§ **Work to be completed**:
Would you please transcribe, exactly as written, the lines of the entries below starting at the one that holds "fun p hp1 hp3" and ending at the one that holds "hf t p := by", both included?

Dataset entries:
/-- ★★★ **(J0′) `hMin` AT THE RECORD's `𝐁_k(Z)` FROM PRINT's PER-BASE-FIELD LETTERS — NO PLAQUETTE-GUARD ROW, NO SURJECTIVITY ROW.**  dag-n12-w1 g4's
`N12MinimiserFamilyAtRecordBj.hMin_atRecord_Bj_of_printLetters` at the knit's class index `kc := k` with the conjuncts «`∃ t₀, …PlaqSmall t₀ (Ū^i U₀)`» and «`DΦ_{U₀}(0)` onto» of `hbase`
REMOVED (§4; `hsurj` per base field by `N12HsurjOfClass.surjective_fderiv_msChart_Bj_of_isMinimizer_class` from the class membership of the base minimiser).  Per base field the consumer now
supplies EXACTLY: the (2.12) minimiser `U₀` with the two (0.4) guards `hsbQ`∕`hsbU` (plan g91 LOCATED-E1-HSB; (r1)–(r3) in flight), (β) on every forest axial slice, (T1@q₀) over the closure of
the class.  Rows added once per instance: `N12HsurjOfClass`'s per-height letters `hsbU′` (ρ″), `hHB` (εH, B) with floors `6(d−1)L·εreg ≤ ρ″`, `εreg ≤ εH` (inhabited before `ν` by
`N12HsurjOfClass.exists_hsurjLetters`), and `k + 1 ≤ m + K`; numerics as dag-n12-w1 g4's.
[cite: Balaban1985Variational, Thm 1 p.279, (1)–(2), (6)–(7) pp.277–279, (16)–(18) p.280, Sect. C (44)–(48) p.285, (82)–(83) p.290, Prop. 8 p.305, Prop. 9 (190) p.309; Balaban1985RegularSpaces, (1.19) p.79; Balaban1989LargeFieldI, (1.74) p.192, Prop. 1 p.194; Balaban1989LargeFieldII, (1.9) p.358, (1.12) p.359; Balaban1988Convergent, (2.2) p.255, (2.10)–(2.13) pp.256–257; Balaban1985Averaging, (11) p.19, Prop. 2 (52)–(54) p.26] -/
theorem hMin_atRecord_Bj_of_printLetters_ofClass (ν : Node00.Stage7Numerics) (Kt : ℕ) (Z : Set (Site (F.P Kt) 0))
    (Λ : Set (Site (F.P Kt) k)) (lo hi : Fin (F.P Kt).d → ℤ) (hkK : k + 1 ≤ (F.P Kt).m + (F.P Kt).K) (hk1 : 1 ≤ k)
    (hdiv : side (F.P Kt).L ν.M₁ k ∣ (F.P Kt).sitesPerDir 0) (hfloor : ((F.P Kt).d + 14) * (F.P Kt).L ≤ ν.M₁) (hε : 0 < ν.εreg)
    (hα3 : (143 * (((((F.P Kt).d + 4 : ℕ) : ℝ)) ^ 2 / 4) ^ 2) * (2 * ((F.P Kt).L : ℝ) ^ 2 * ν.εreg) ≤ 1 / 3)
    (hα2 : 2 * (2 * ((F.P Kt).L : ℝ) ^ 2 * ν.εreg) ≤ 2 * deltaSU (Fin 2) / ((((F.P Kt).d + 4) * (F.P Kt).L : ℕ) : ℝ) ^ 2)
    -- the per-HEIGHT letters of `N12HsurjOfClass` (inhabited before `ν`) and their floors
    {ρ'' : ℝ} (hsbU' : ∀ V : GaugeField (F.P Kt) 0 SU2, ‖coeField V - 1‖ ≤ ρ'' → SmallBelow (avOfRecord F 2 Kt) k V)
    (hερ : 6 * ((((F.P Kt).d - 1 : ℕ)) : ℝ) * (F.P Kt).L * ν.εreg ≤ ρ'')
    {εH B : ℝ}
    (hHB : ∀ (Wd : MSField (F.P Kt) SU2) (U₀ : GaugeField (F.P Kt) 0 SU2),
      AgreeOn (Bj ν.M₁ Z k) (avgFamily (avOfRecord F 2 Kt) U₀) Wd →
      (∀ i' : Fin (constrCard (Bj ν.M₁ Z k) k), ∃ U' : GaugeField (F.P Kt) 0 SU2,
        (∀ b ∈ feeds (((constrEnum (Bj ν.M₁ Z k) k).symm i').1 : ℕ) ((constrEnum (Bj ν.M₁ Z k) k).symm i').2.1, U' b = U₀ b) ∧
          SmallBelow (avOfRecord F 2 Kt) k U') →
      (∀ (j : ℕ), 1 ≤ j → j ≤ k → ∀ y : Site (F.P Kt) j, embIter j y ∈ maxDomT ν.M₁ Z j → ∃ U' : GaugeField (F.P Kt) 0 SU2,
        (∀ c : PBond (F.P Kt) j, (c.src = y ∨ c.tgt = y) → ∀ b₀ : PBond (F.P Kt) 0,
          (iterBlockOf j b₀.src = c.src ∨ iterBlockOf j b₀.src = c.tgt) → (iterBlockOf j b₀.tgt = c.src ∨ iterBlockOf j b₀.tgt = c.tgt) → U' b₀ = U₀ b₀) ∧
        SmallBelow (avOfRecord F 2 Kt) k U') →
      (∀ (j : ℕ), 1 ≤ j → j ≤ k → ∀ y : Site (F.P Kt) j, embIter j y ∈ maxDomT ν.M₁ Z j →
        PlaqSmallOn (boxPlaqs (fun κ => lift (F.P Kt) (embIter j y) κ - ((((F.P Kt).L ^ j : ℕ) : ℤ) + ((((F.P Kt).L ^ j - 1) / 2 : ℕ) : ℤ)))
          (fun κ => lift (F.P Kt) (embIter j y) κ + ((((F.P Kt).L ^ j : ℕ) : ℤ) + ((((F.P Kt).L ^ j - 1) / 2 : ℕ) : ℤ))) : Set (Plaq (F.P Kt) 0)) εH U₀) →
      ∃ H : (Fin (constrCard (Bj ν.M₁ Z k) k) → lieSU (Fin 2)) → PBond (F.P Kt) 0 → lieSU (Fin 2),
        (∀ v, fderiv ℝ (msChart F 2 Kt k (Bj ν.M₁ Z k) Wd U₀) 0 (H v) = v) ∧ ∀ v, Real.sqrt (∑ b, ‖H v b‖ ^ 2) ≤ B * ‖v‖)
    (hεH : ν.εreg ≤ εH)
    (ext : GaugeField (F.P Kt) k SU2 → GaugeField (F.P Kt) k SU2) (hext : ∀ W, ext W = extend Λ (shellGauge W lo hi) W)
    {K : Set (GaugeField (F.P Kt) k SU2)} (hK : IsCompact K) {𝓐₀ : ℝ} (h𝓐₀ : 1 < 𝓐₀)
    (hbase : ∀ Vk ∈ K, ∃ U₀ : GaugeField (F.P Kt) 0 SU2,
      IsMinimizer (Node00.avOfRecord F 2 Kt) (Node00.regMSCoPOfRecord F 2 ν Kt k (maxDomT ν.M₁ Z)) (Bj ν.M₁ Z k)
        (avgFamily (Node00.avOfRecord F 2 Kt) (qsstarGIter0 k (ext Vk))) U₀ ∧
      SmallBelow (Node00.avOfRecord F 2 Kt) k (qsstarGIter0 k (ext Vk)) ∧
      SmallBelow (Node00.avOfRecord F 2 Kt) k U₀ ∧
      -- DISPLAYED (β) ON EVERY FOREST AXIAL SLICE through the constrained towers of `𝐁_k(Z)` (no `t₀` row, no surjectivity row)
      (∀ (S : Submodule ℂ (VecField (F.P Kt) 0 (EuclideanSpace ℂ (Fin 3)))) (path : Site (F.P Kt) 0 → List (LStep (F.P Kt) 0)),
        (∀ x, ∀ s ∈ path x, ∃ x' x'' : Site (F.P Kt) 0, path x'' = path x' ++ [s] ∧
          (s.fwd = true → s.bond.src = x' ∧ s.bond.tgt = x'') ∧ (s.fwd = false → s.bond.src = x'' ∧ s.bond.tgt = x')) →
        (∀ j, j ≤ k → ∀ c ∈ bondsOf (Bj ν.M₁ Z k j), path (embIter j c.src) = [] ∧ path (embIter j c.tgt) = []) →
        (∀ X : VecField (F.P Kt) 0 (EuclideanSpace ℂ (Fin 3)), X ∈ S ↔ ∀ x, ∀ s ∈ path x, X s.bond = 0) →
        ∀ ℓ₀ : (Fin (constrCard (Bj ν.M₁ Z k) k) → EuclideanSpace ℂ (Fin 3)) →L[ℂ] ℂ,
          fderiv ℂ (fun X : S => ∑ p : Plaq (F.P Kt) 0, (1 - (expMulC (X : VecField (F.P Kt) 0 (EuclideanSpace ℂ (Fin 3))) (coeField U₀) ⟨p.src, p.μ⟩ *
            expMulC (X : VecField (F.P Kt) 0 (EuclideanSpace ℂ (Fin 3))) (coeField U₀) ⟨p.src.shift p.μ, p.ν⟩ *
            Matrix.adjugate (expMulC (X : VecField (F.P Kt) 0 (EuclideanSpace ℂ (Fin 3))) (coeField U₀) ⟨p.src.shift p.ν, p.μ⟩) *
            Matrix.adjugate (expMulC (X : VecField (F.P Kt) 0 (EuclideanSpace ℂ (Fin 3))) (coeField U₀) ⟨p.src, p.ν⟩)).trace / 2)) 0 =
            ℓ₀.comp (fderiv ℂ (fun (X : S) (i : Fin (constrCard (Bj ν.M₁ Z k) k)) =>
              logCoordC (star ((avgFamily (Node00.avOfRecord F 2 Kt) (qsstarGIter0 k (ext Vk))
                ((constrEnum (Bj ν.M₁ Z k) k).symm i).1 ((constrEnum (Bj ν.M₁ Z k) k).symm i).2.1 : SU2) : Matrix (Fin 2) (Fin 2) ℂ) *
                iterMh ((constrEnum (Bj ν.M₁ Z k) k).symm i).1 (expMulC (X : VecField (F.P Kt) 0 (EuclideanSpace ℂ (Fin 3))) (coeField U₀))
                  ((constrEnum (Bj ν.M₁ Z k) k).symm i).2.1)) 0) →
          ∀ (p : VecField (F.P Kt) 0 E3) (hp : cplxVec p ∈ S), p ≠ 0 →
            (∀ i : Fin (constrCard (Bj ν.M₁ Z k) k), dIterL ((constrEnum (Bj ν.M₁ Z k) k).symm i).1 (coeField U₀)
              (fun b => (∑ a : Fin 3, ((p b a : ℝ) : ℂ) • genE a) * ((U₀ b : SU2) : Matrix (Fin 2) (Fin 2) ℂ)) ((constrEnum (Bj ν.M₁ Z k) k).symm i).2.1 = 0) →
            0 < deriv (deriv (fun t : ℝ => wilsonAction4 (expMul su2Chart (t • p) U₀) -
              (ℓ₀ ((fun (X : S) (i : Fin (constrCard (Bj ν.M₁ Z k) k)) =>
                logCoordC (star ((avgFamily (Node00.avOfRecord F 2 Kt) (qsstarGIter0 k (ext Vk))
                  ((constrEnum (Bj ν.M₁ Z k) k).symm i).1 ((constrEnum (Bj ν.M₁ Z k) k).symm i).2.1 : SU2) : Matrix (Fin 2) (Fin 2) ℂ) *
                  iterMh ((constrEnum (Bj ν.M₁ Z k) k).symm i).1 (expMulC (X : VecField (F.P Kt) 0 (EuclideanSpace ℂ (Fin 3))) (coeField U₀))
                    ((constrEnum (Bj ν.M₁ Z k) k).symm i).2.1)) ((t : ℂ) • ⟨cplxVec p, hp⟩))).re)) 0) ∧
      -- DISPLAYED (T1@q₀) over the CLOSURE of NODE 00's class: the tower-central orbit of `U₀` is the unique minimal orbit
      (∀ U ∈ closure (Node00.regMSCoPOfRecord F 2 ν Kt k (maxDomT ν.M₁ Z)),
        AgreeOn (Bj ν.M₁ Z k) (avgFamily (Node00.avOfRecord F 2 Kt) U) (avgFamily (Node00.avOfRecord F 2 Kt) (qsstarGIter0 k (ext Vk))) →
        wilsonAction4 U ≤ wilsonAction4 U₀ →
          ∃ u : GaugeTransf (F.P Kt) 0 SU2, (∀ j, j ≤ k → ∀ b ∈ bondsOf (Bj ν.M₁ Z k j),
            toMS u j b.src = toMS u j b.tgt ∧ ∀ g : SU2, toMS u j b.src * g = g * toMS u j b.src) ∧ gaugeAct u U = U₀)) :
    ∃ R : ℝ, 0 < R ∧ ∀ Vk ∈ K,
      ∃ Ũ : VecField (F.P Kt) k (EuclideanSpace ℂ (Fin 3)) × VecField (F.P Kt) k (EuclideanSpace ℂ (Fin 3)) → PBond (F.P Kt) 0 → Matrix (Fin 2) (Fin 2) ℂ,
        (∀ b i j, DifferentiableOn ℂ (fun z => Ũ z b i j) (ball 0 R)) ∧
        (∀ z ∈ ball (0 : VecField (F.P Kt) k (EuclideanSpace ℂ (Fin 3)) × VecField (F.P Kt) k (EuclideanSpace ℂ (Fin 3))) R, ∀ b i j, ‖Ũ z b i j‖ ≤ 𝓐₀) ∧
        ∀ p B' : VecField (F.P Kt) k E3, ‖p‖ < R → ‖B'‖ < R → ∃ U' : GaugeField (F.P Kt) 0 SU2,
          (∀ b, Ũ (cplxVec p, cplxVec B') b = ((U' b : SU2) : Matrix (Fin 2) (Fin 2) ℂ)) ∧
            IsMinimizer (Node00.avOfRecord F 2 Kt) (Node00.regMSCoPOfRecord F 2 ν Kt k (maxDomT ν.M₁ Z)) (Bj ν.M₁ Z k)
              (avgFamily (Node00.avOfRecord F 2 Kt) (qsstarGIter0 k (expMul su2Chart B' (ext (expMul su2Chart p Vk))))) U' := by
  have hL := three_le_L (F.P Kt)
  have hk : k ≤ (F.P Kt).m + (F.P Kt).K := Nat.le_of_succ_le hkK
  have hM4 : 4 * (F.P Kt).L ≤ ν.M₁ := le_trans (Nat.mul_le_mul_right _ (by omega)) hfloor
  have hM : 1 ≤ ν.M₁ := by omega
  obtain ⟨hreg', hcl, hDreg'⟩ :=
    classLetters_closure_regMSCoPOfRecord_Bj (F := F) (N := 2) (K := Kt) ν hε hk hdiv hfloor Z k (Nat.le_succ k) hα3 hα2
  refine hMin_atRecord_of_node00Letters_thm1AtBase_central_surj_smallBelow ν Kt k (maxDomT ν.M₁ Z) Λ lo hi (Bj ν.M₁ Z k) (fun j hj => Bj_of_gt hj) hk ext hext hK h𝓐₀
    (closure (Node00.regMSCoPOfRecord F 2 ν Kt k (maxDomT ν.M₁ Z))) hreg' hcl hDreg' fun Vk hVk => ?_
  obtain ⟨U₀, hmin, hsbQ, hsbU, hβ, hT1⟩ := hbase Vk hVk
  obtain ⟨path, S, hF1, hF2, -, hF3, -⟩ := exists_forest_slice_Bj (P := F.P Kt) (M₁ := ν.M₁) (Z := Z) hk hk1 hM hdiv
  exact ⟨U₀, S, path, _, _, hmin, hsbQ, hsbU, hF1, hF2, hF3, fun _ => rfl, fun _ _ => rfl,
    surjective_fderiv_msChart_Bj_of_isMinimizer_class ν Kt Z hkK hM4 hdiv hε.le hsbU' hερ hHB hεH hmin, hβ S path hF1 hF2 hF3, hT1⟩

...

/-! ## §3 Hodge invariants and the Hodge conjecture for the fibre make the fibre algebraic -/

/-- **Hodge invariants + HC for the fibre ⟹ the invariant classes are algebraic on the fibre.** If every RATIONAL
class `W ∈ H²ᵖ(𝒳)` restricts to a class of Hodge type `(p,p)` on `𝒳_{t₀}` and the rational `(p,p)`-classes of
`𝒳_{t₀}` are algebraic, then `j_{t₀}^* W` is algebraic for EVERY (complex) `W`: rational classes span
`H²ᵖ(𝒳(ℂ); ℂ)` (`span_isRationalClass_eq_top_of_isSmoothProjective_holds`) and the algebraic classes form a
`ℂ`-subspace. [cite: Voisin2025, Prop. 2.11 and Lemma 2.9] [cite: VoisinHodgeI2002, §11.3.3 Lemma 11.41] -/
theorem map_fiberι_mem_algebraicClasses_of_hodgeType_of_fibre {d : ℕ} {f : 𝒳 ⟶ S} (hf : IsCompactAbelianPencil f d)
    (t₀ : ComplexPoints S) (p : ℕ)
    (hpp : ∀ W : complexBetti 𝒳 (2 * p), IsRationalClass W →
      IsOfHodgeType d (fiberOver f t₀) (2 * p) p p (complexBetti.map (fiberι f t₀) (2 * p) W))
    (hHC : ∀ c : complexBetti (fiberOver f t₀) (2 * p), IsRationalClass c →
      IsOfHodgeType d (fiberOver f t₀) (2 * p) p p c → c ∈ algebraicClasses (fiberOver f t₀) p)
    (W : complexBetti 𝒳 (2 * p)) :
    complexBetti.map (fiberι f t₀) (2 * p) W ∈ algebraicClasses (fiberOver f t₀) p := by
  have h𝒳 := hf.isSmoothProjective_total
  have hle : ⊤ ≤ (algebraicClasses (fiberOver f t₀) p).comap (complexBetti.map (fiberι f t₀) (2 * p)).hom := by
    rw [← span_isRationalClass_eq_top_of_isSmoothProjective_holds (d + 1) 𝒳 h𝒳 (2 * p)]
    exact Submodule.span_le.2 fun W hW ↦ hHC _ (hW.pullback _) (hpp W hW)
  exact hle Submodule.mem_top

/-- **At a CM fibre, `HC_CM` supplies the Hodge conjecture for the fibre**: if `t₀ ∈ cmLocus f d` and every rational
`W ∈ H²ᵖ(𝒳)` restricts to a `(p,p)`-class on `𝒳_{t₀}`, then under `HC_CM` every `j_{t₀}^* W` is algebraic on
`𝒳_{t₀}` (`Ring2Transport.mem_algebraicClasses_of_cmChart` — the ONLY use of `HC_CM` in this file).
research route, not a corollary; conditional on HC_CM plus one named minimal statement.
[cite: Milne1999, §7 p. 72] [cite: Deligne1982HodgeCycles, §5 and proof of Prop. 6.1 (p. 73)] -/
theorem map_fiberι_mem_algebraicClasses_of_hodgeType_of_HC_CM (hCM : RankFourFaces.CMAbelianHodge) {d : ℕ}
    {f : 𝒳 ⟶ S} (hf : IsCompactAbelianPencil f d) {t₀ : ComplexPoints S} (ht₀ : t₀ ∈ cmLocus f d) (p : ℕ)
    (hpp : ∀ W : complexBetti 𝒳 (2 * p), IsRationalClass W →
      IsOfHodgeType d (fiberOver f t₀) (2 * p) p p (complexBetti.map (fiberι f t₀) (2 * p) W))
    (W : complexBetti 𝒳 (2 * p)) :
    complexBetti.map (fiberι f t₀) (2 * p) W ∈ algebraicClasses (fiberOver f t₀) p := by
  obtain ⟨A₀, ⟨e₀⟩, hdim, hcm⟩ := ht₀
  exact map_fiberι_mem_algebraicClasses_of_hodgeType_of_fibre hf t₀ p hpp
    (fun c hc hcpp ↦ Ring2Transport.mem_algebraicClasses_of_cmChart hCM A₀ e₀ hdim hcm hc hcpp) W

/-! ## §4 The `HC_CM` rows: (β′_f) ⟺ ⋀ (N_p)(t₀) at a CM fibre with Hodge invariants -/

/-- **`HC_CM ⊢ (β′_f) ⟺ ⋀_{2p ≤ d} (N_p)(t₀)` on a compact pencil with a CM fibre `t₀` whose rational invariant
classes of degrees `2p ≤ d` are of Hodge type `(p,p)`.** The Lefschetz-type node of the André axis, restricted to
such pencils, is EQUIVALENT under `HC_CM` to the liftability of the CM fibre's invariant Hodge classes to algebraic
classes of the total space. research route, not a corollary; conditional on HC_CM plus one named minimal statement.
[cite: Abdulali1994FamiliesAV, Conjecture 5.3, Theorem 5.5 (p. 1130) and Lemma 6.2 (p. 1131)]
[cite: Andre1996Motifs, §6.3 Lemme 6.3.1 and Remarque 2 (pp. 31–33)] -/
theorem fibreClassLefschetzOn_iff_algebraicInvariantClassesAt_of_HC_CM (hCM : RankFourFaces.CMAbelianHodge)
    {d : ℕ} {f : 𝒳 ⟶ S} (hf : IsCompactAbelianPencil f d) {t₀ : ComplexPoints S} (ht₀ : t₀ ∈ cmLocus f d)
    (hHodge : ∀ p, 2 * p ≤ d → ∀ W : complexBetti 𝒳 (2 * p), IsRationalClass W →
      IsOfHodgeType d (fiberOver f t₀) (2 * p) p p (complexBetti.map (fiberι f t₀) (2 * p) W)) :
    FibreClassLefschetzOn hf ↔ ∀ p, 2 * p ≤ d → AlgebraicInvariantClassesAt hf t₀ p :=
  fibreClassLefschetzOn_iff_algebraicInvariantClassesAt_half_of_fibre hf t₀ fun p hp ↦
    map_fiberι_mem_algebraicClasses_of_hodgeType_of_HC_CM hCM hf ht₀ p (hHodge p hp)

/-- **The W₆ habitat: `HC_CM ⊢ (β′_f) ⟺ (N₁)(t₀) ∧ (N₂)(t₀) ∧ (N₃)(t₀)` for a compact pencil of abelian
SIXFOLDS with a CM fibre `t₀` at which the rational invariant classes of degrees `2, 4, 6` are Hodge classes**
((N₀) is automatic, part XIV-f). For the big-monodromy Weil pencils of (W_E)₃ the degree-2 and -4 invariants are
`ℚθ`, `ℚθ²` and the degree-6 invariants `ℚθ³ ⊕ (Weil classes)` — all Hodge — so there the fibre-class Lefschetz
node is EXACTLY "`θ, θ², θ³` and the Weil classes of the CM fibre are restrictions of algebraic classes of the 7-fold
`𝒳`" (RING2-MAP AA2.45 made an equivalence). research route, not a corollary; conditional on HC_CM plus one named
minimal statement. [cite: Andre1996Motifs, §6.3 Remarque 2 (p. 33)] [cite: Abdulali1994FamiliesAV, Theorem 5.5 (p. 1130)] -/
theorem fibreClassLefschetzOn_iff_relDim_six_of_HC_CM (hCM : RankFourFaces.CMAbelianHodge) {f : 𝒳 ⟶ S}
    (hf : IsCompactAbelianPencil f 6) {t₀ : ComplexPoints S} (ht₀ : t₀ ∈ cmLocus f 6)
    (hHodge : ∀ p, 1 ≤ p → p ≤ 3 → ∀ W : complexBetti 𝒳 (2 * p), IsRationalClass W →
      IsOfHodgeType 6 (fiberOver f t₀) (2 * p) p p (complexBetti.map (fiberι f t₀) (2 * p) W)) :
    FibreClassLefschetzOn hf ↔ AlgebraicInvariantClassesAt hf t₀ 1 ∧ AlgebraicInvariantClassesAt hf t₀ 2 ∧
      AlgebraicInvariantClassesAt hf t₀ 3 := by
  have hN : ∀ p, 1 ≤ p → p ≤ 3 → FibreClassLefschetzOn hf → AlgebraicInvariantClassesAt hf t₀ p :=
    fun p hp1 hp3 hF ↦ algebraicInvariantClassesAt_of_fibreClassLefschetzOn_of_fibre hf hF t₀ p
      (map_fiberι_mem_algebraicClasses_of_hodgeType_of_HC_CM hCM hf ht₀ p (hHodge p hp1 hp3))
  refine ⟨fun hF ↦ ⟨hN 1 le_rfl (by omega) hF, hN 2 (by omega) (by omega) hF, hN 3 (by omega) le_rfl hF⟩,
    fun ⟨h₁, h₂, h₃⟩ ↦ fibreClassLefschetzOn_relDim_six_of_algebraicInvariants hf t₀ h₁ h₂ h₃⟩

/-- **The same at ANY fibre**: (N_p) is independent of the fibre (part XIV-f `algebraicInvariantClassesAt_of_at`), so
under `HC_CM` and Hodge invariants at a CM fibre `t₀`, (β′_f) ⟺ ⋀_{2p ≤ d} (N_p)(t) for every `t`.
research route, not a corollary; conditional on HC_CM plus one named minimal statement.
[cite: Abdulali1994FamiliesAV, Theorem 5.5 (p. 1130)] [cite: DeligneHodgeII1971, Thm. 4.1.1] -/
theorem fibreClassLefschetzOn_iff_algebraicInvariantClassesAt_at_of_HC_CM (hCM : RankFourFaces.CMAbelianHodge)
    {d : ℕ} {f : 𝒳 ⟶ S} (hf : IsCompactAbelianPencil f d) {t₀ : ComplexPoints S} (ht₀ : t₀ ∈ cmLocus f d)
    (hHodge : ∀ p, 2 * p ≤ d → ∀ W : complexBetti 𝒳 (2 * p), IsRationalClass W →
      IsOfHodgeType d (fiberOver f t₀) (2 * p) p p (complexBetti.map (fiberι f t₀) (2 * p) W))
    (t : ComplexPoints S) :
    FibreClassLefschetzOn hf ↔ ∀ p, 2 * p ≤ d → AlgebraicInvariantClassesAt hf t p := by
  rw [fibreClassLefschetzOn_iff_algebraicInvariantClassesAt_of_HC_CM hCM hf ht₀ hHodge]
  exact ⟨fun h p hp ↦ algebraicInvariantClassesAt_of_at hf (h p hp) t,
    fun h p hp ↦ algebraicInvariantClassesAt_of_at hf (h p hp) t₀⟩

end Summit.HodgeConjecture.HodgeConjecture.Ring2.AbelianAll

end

§ **Exercise solution**:
    fun p hp1 hp3 hF ↦ algebraicInvariantClassesAt_of_fibreClassLefschetzOn_of_fibre hf hF t₀ p
      (map_fiberι_mem_algebraicClasses_of_hodgeType_of_HC_CM hCM hf ht₀ p (hHodge p hp1 hp3))
  refine ⟨fun hF ↦ ⟨hN 1 le_rfl (by omega) hF, hN 2 (by omega) (by omega) hF, hN 3 (by omega) le_rfl hF⟩,
    fun ⟨h₁, h₂, h₃⟩ ↦ fibreClassLefschetzOn_relDim_six_of_algebraicInvariants hf t₀ h₁ h₂ h₃⟩

/-- **The same at ANY fibre**: (N_p) is independent of the fibre (part XIV-f `algebraicInvariantClassesAt_of_at`), so
under `HC_CM` and Hodge invariants at a CM fibre `t₀`, (β′_f) ⟺ ⋀_{2p ≤ d} (N_p)(t) for every `t`.
research route, not a corollary; conditional on HC_CM plus one named minimal statement.
[cite: Abdulali1994FamiliesAV, Theorem 5.5 (p. 1130)] [cite: DeligneHodgeII1971, Thm. 4.1.1] -/
theorem fibreClassLefschetzOn_iff_algebraicInvariantClassesAt_at_of_HC_CM (hCM : RankFourFaces.CMAbelianHodge)
    {d : ℕ} {f : 𝒳 ⟶ S} (hf : IsCompactAbelianPencil f d) {t₀ : ComplexPoints S} (ht₀ : t₀ ∈ cmLocus f d)
    (hHodge : ∀ p, 2 * p ≤ d → ∀ W : complexBetti 𝒳 (2 * p), IsRationalClass W →
      IsOfHodgeType d (fiberOver f t₀) (2 * p) p p (complexBetti.map (fiberι f t₀) (2 * p) W))
    (t : ComplexPoints S) :
    FibreClassLefschetzOn hf ↔ ∀ p, 2 * p ≤ d → AlgebraicInvariantClassesAt hf t p := by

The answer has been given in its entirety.